Materials provided>
import Literature.Geometry.Lorentzian.CoordShrinkerIdentities
import Literature.Geometry.Lorentzian.CoordPinchingMinimum
import Mathlib.Analysis.ODE.ExistUnique
import HarnessLib

/-!
# Integral curves of a parallel unit null field of a gradient soliton

For metric components `G` (the `MetricCoord` layer) and a smooth field `v` on `V` which is
PARALLEL (`Dv(X) + Γ(X, v) = 0`, the conclusion of `CoordNullRicciParallel.lean`), unit and null for
`Ric` on a gradient soliton `Ric + Hess f = λG`:

* `hasDerivAt_field_comp_of_parallel` — an integral curve `γ' = v(γ)` is a GEODESIC:
  `(v∘γ)' = −Γ(γ', γ')`;
* `hasDerivAt_scalAt_comp_null_curve`, `hasDerivAt_fderiv_comp_null_curve` — along it
  `(S∘γ)' = 0` and `(f∘γ)'' = λ` (`dS = 2Ric(∇f,·)` and `Hess f(v,v) = λ` from the soliton equation
  with `Ric(v,·) = 0`, `G(v,v) = 1`);
* **`exists_null_geodesic_scalAt_const_fderiv_affine`** — through every point of `V` there is such a
  curve on an interval `(−ε, ε)` (Picard–Lindelöf), along which `S` is constant and `df(v)` is
  affine with slope `λ`: the cylinder signature `f = λt²/2 + ct + c'` along the null lines.

Everything is proved; no definitions are introduced.

## References

* P. Petersen, W. Wylie, Geom. Topol. 14 (2010), §3. [PetersenWylie2010]
* B. O'Neill, *Semi-Riemannian geometry*, 1983, Ch. 3, Def. 3.49, Prop. 3.13. [ONeill1983]
-/

noncomputable section

set_option maxSynthPendingDepth 3

open Set Filter Metric Module
open scoped Topology ContDiff

namespace Literature.Geometry.Lorentzian

namespace MetricCoord

variable {E : Type*} [NormedAddCommGroup E] [NormedSpace ℝ E] [FiniteDimensional ℝ E]
  [CompleteSpace E] {G : E → E →L[ℝ] E →L[ℝ] ℝ} {V : Set E}

omit [FiniteDimensional ℝ E] [CompleteSpace E] in
/-- **Integral curves of a parallel field are geodesics**: if `Dv(X) + Γ(X,v) = 0` on `V` and
`γ'(s) = v(γ(s))` with `γ(s) ∈ V`, then `(v∘γ)'(s) = −Γ(γ'(s), γ'(s))`.
[cite: ONeill1983, Ch. 3, Def. 3.49] -/
theorem hasDerivAt_field_comp_of_parallel (hVo : IsOpen V) {v : E → E} (hv : ContDiffOn ℝ ∞ v V)
    (hpar : ∀ z ∈ V, ∀ X, fderiv ℝ v z X + chrAt G z X (v z) = 0) {γ : ℝ → E} {s : ℝ}
    (hγV : γ s ∈ V) (hγ : HasDerivAt γ (v (γ s)) s) :
    HasDerivAt (fun t ↦ v (γ t)) (-chrAt G (γ s) (v (γ s)) (v (γ s))) s := by
  have hvd : DifferentiableAt ℝ v (γ s) :=
    ((hv.contDiffAt (hVo.mem_nhds hγV)).differentiableAt (by simp))
  have h := hvd.hasFDerivAt.comp_hasDerivAt s hγ
  refine h.congr_deriv ?_
  have := hpar (γ s) hγV (v (γ s))
  exact eq_neg_of_add_eq_zero_left this

variable (hG : IsMetricOn G V) {f : E → ℝ} {lam : ℝ} (hf : ContDiffOn ℝ ∞ f V)
  (hsol : ∀ y ∈ V, ∀ u w, ricAt G y u w + hessAt G f y u w = lam * G y u w)
  {v : E → E} (hv : ContDiffOn ℝ ∞ v V)
  (hpar : ∀ z ∈ V, ∀ X, fderiv ℝ v z X + chrAt G z X (v z) = 0)
  (hunit : ∀ z ∈ V, G z (v z) (v z) = 1) (hnull : ∀ z ∈ V, ∀ Z, ricAt G z (v z) Z = 0)
include hG hf hsol hv hpar hunit hnull

omit hv hpar hunit in
/-- **`S` is constant along the null curves**: `(S∘γ)'(s) = 0` for an integral curve of a unit null
field of a gradient soliton. [cite: PetersenWylie2010, §3] -/
theorem hasDerivAt_scalAt_comp_null_curve {γ : ℝ → E} {s : ℝ} (hγV : γ s ∈ V)
    (hγ : HasDerivAt γ (v (γ s)) s) : HasDerivAt (fun t ↦ scalAt G (γ t)) 0 s := by
  have hSd : DifferentiableAt ℝ (scalAt G) (γ s) :=
    ((hG.contDiffOn_scalAt.contDiffAt (hG.mem_nhds hγV)).differentiableAt (by simp))
  have h := hasDerivAt_comp_curve (γ := γ) (u := fun t ↦ v (γ t)) hSd hγ
  refine h.congr_deriv ?_
  rw [hG.fderiv_scalAt_of_soliton hγV hf hsol, hG.ricAt_comm hγV, hnull _ hγV, mul_zero]

omit [CompleteSpace E] in
/-- **`(f∘γ)'' = λ` along the null curves**: `(f∘γ)' = df_γ(v∘γ)` and
`(df_γ(v∘γ))' = Hess f(v,v) = λ` (the curve is a geodesic). [cite: PetersenWylie2010, §3]
[cite: ONeill1983, Ch. 3, Def. 3.49] -/
theorem hasDerivAt_fderiv_comp_null_curve {γ : ℝ → E} {s : ℝ} (hγV : γ s ∈ V)
    (hγ : HasDerivAt γ (v (γ s)) s) :
    HasDerivAt (fun t ↦ f (γ t)) (fderiv ℝ f (γ s) (v (γ s))) s ∧
      HasDerivAt (fun t ↦ fderiv ℝ f (γ t) (v (γ t))) lam s := by
  have hfd : DifferentiableAt ℝ f (γ s) :=
    ((hf.contDiffAt (hG.mem_nhds hγV)).differentiableAt (by simp))
  have hDfd : DifferentiableAt ℝ (fderiv ℝ f) (γ s) :=
    (((hf.contDiffAt (hG.mem_nhds hγV)).fderiv_right (m := ∞) (by simp)).differentiableAt
      (by simp))
  refine ⟨hasDerivAt_comp_curve (γ := γ) (u := fun t ↦ v (γ t)) hfd hγ, ?_⟩
  have hgeo := hasDerivAt_field_comp_of_parallel hG.isOpen hv hpar hγV hγ
  have h := hasDerivAt_fderiv_geodesic (G := G) (γ := γ) (u := fun t ↦ v (γ t)) hDfd hγ hgeo
  refine h.congr_deriv ?_
  have hs := hsol (γ s) hγV (v (γ s)) (v (γ s))
  rw [hnull _ hγV, hunit _ hγV, zero_add, mul_one] at hs
  exact hs

/-- **The null lines of a degenerate gradient soliton.** Through every `z₀ ∈ V` there is an
integral curve `γ` of the parallel unit null field on an interval `(−ε, ε)`, `γ(0) = z₀`, which is
a geodesic staying in `V`, along which `S` is constant and `t ↦ df_{γ(t)}(v)` is affine with slope
`λ` (so `f∘γ` is a quadratic polynomial with leading coefficient `λ/2`) — the signature of the
cylinder, where `f = t²/4 + const` along the `ℝ`-factor. [cite: PetersenWylie2010, §3] -/
theorem exists_null_geodesic_scalAt_const_fderiv_affine {z₀ : E} (hz₀ : z₀ ∈ V) :
    ∃ (γ : ℝ → E) (ε : ℝ), 0 < ε ∧ γ 0 = z₀ ∧
      (∀ t ∈ Ioo (-ε) ε, γ t ∈ V ∧ HasDerivAt γ (v (γ t)) t) ∧
      (∀ t ∈ Ioo (-ε) ε, scalAt G (γ t) = scalAt G z₀) ∧
      ∀ t ∈ Ioo (-ε) ε, fderiv ℝ f (γ t) (v (γ t)) = fderiv ℝ f z₀ (v z₀) + lam * t := by
  -- Picard–Lindelöf
  have hv1 : ContDiffAt ℝ 1 v z₀ :=
    ((hv.contDiffAt (hG.mem_nhds hz₀)).of_le (by exact_mod_cast le_top))
  obtain ⟨γ, hγ0, ε₁, hε₁, hγd⟩ :=
    hv1.exists_forall_mem_closedBall_exists_eq_forall_mem_Ioo_hasDerivAt₀ 0
  simp only [zero_sub, zero_add] at hγd
  -- shrink the interval so that the curve stays in `V`
  have hγc : ContinuousAt γ 0 := (hγd 0 ⟨by linarith, hε₁⟩).continuousAt
  have hVn : ∀ᶠ t in 𝓝 (0 : ℝ), γ t ∈ V := hγc.preimage_mem_nhds (by rw [hγ0]; exact hG.mem_nhds hz₀)
  obtain ⟨ε₂, hε₂, hε₂V⟩ := Metric.eventually_nhds_iff_ball.mp hVn
  set ε : ℝ := min ε₁ ε₂ with hε
  have hε0 : 0 < ε := lt_min hε₁ hε₂
  have hI : ∀ t ∈ Ioo (-ε) ε, γ t ∈ V ∧ HasDerivAt γ (v (γ t)) t := by
    intro t ht
    have ht1 : t ∈ Ioo (-ε₁) ε₁ :=
      ⟨lt_of_le_of_lt (neg_le_neg (min_le_left _ _)) ht.1, ht.2.trans_le (min_le_left _ _)⟩
    have ht2 : t ∈ ball (0 : ℝ) ε₂ := by
      rw [mem_ball, dist_zero_right, Real.norm_eq_abs, abs_lt]
      exact ⟨lt_of_le_of_lt (neg_le_neg (min_le_right _ _)) ht.1, ht.2.trans_le (min_le_right _ _)⟩
    exact ⟨hε₂V t ht2, hγd t ht1⟩
  refine ⟨γ, ε, hε0, hγ0, hI, ?_, ?_⟩
  · -- `S ∘ γ` has zero derivative on the interval
    intro t ht
    have hd : ∀ τ ∈ Ioo (-ε) ε, HasDerivAt (fun t ↦ scalAt G (γ t)) 0 τ := fun τ hτ ↦
      hasDerivAt_scalAt_comp_null_curve hG hf hsol hnull (hI τ hτ).1 (hI τ hτ).2
    have h0 : (0 : ℝ) ∈ Ioo (-ε) ε := ⟨by linarith, hε0⟩
    have hconst := (convex_Ioo (-ε) ε).is_const_of_fderivWithin_eq_zero (𝕜 := ℝ)
      (f := fun t ↦ scalAt G (γ t)) (fun τ hτ ↦ (hd τ hτ).differentiableAt.differentiableWithinAt)
      (fun τ hτ ↦ by
        rw [fderivWithin_of_isOpen isOpen_Ioo hτ, (hd τ hτ).hasFDerivAt.fderiv]
        simp) ht h0
    rw [hconst, hγ0]
  · -- `t ↦ df(v) − λt` has zero derivative on the interval
    intro t ht
    have hd : ∀ τ ∈ Ioo (-ε) ε,
        HasDerivAt (fun t ↦ fderiv ℝ f (γ t) (v (γ t)) - lam * t) 0 τ := fun τ hτ ↦ by
      have h1 := (hasDerivAt_fderiv_comp_null_curve hG hf hsol hv hpar hunit hnull (hI τ hτ).1
        (hI τ hτ).2).2
      have h2 : HasDerivAt (fun t : ℝ ↦ lam * t) lam τ := by
        simpa using (hasDerivAt_id τ).const_mul lam
      exact (h1.fun_sub h2).congr_deriv (sub_self lam)
    have h0 : (0 : ℝ) ∈ Ioo (-ε) ε := ⟨by linarith, hε0⟩
    have hconst := (convex_Ioo (-ε) ε).is_const_of_fderivWithin_eq_zero (𝕜 := ℝ)
      (f := fun t ↦ fderiv ℝ f (γ t) (v (γ t)) - lam * t)
      (fun τ hτ ↦ (hd τ hτ).differentiableAt.differentiableWithinAt)
      (fun τ hτ ↦ by
        rw [fderivWithin_of_isOpen isOpen_Ioo hτ, (hd τ hτ).hasFDerivAt.fderiv]
        simp) ht h0
    simp only [mul_zero, sub_zero, hγ0] at hconst
    linarith

end MetricCoord

end Literature.Geometry.Lorentzian

end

Work task> All lines of the data that hold "signature" need to be copied.

Task solution>
  affine with slope `λ`: the cylinder signature `f = λt²/2 + ct + c'` along the null lines.
`λ` (so `f∘γ` is a quadratic polynomial with leading coefficient `λ/2`) — the signature of the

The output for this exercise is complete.